What about a Red Line train heading to Alewife. The operator has no a priori knowledge as to which (if any) platform track is vacant. Also, it’s possible that two Ashmont trains arrive consecutively, so the departure is not necessarily first-in-first-out.
Those switches are controlled from the central operations center.
What about trailing switches? My recollection is that 50+ years ago, the trains on n Green Line merely pushed the switch as it went by if necessary. Is this still done? Was that the case on other lines?
That was only ever done on the Green Line, and only with single-point switches (which use a spring mechanism to hold the point in whatever the last set position is). While there are still plenty such switches in service (mainly in yards), this is not recommended practice, and I noticed during my last few visits to Lechmere that they were always throwing the switches there manually before running cars over them.
  by CRail
 
Kenmore loop is operated by a wall mounted button. Car comes in, Kenmore official points to the right indicating the direction the car is to head in (or the Dispatcher notifies the operator they'll be looping Kenmore, OR for game nights or other special events the operator already knows they're looping Kenmore...), the crew kicks everyone off the train, hits the button on the wall, gets the diverging signal and goes up into the loop. Every AVI (automatically) operated switch can be overridden by a wall mounted pushbutton. Say, for instance, a Cleveland Circle train gets delayed at Park Street right in front of a Heath Street train. The E train is instructed to "take the fence" (the inside track at Park St.) to go around the C train, the operator can cancel the automatically selected route and select the desired diversion. Every once in a while the AVI will mess up and either not work at all or send a train the wrong way and the route will have to be selected manually. It's rather alarming to be on your way to Prudential and get the straight arrow signal at Copley!

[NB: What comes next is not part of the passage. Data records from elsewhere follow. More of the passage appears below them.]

/-- **The zonal factor of an atom on a box lies in `zRange`**, and `0 ≤ zRange.lo`. Hypotheses: the per-atom pieces of
`TDok` at the two `θ`-ends, `θ ∈ [θ̂₁, θ̂₂]`, `θ ≤ π`, and `t₁ ≤ π` (the box is nonempty). [folklore] -/
theorem zRange_spec {a : KAtom} (ha : atomOK C a = true) (hg : gridOK C = true) {tab : List TabE} (htab : TabOK C a tab)
    {T1 T2 : TD} (ht1 : 0 ≤ T1.t) (ht2 : 0 ≤ T2.t) (hia1 : T1.ia < C.grid.length) (hib1 : T1.ib < C.grid.length)
    (hia2 : T2.ia < C.grid.length) (hθa1 : C.th T1.ia ≤ T1.th) (hθb1 : T1.th ≤ C.th T1.ib)
    {tfl1 tfl2 hup1 : ℤ} (hf1 : 0 ≤ tfl1 ∧ ((tfl1 : ℤ) : ℝ) ≤ a.Zc T1.th * S64)
    (hf2 : 0 ≤ tfl2 ∧ ((tfl2 : ℤ) : ℝ) ≤ a.Zc T2.th * S64)
    (hh1 : Real.exp (-(T1.t : ℝ) ^ 2 / (4 * a.tau)) * S64 ≤ ((hup1 : ℤ) : ℝ)) (hπ1 : (T1.t : ℝ) ≤ Real.pi)
    {θ : ℝ} (hθ1 : T1.th ≤ θ) (hθ2 : θ ≤ T2.th) :
    MI.mem S64 (a.Zc θ) (zRange tab T1 T2 tfl1 tfl2 hup1) ∧ 0 ≤ (zRange tab T1 T2 tfl1 tfl2 hup1).lo := by
  obtain ⟨hlen, hsp⟩ := htab
  have hS := S64_cast_pos.2
  have hT1 := TD.th_mem ht1
  have hT2 := TD.th_mem ht2
  have hθ0 : 0 ≤ θ := hT1.1.trans hθ1
  have hθπ : θ ≤ Real.pi := hθ2.trans hT2.2
  have hth1 : T1.th = (T1.t : ℝ) := min_eq_left hπ1
  -- `Zc θ ≥ Zc θ̂₂ ≥ tfl2`
  have hlo2 : ((tfl2 : ℤ) : ℝ) ≤ a.Zc θ * S64 :=
    hf2.2.trans (mul_le_mul_of_nonneg_right (Zc_antitone C ha hθ0 hθ2 hT2.2) hS.le)
  -- grid angles are in `[0, π]`
  obtain ⟨_, hpt, _⟩ := gridOK_sound C hg
  have hgθ : ∀ i, i < C.grid.length → 0 ≤ C.th i ∧ C.th i ≤ Real.pi := fun i hi =>
    ⟨le_trans (by exact_mod_cast (hpt i hi).2.2.1) (hpt i hi).2.2.2.1, (hpt i hi).2.2.2.2.2⟩
  -- upper bounds at `θ̂₁`
  have hZ1 : a.Zc θ ≤ a.Zc T1.th := Zc_antitone C ha hT1.1 hθ1 hθπ
  have hMono : a.Zc T1.th * S64 ≤ ((zhi64 (tab.getD T1.ia tabD).zhi : ℤ) : ℝ) := by
    refine le_zhi64_of_le (le_trans (Zc_antitone C ha (hgθ _ hia1).1 hθa1 hT1.2) ?_)
    exact (hsp T1.ia hia1).2.2.1
  have hConv : a.Zc T1.th * S64 ≤ ((cdivZ (hup1 * maxExpfS tab T1.ia T1.ib) S64 : ℤ) : ℝ) := by
    have hSz : (0 : ℤ) < (S64 : ℤ) := by exact_mod_cast S64_pos
    refine le_trans ?_ (le_cdivZ_real _ hSz)
    push_cast
    rw [le_div_iff₀ hS]
    have hab : T1.ia ≤ T1.ib := idx_le_of_th_le C hg hia1 (hθa1.trans hθb1)
    obtain ⟨hea, hM0⟩ := le_maxExpfS tab le_rfl hab (by omega)
    obtain ⟨heb, _⟩ := le_maxExpfS tab hab le_rfl (by omega)
    -- `e^{f θ̂₁} S ≤ maxExpfS`
    have hef : Real.exp (a.f T1.th) * S64 ≤ ((maxExpfS tab T1.ia T1.ib : ℤ) : ℝ) := by
      have hfm := f_le_max C ha hθa1 hθb1
      rcases le_total (a.f (C.th T1.ia)) (a.f (C.th T1.ib)) with hc | hc
      · rw [max_eq_right hc] at hfm
        refine le_trans (mul_le_mul_of_nonneg_right (Real.exp_le_exp.2 hfm) hS.le) ?_
        refine le_trans (le_zhi64_of_le (hsp T1.ib hib1).2.2.2.2.2.2.2.2) ?_
        exact_mod_cast heb
      · rw [max_eq_left hc] at hfm
        refine le_trans (mul_le_mul_of_nonneg_right (Real.exp_le_exp.2 hfm) hS.le) ?_
        refine le_trans (le_zhi64_of_le (hsp T1.ia hia1).2.2.2.2.2.2.2.2) ?_
        exact_mod_cast hea
    have hZeq : a.Zc T1.th = Real.exp (a.f T1.th) * Real.exp (-(T1.t : ℝ) ^ 2 / (4 * a.tau)) := by
      rw [Zc_eq_exp C ha, ← Real.exp_add, hth1]; ring_nf
    have hM0r : (0 : ℝ) ≤ ((maxExpfS tab T1.ia T1.ib : ℤ) : ℝ) := by exact_mod_cast hM0
    calc a.Zc T1.th * S64 * S64 = (Real.exp (a.f T1.th) * S64) * (Real.exp (-(T1.t : ℝ) ^ 2 / (4 * a.tau)) * S64) := by
          rw [hZeq]; ring
      _ ≤ ((maxExpfS tab T1.ia T1.ib : ℤ) : ℝ) * ((hup1 : ℤ) : ℝ) :=
          mul_le_mul hef hh1 (by positivity) hM0r
      _ = ((hup1 : ℤ) : ℝ) * ((maxExpfS tab T1.ia T1.ib : ℤ) : ℝ) := by ring
  have hhi : a.Zc θ * S64 ≤ ((min (zhi64 (tab.getD T1.ia tabD).zhi) (cdivZ (hup1 * maxExpfS tab T1.ia T1.ib) S64) : ℤ) : ℝ) := by
    have h := mul_le_mul_of_nonneg_right hZ1 hS.le
    push_cast
    exact le_min (h.trans hMono) (h.trans hConv)
  -- nonnegativity of the table quantities
  have hcell0 : ∀ e ∈ tab, 0 ≤ zlo64 e.cello := by
    intro e he
    obtain ⟨i, hi, rfl⟩ := List.mem_iff_getElem.1 he
    have := (hsp i (by omega)).2.2.2.2.2.2.1
    rw [List.getD_eq_getElem _ _ hi] at this
    exact Int.floor_nonneg.2 (mul_nonneg (by exact_mod_cast this) (by norm_num [S64]))
  have hz0 : 0 ≤ zlo64 (tab.getD T2.ia tabD).zlo :=
    Int.floor_nonneg.2 (mul_nonneg (by exact_mod_cast (hsp T2.ia hia2).1) (by norm_num [S64]))
  unfold zRange
  dsimp only
  split_ifs with heq
  · exact ⟨⟨(by push_cast; exact (min_le_right _ _).trans hlo2), hhi⟩, le_min hf1.1 hf2.1⟩
  · refine ⟨⟨?_, hhi⟩, le_min (le_min hf1.1 hf2.1) ?_⟩
    · push_cast
      rcases le_or_gt (C.th T2.ia) θ with hc | hc
      · exact (min_le_left _ _).trans ((min_le_right _ _).trans hlo2)
      · -- `θ ∈ [θ_{ia1}, θ_{ia2})`: a grid cell `i ∈ [ia1, ia2)` contains `θ`
        have hlt : T1.ia < T2.ia := by
          have hle : T1.ia ≤ T2.ia := idx_le_of_th_le C hg hia1 ((hθa1.trans hθ1).trans hc.le)
          exact lt_of_le_of_ne hle heq
        obtain ⟨i, hi1, hi2, hc1, hc2⟩ := exists_cell C (hθa1.trans hθ1) hc hlt
        have hiN : i + 1 < C.grid.length := by omega
        have hcello := (hsp i (by omega)).2.2.2.2.2.2.2.1 hiN θ hc1 hc2
        refine (min_le_right _ _).trans ?_
        exact le_trans (Int.cast_le.2 (minCelloS_le tab (zlo64 (tab.getD T2.ia tabD).zlo) hi1 hi2 (by omega)))
          (zlo64_le_of_le hcello)
    · unfold minCelloS
      exact foldl_min_nonneg _ _ hz0 fun e he => hcell0 e (List.drop_subset _ _ (List.take_subset _ _ he))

All switches on the surface (Highland Branch excepted) are hand throw only.
  by bostontrainguy
 
And in the good old days you could run through a trailing spring switch without stopping (like where the C Line cars loop into the yard on Chestnut Hill Ave). Now the operators are required to throw every switch by hand often holding up traffic coming down the hill into Cleveland Circle. "Slapping" switches will get you in big trouble.
  by Arborwayfan
 
In 1986-89 and for a while after that Brigham Circle was set up with two spring switches, so that each car could pull into the outbound platform, change ends, and head over to the inbound platform without throwing any switches. I think. I remember watching a car do it. Sometime later they moved the crossover inbound of the inbound platform, so a car turning back to downtown at Brigham Circle would now, I guess, use only the inbound platform, but the same staggered platforms are still there. Does anyone know why they moved the crossover?

One would not call Oslo backward in street-running trolleys, and the #19 and #12 cars' operators have to throw the switch at Majorstuen at the beginning of every run (assuming they are alternating, which they normally do. They don't use a crowbar to pry the rail over; there's an underground switchstand under a plate between the rails, with a place to inset a kind of extension into the lever that makes it work; they get off the car with the lever and throw the switch. Takes half a minute and gives the operator a chance to stretch. No reason to automate. But there's no backup move involved and the cars are scheduled to sit at that station for a few minutes anyway, so there's no delay.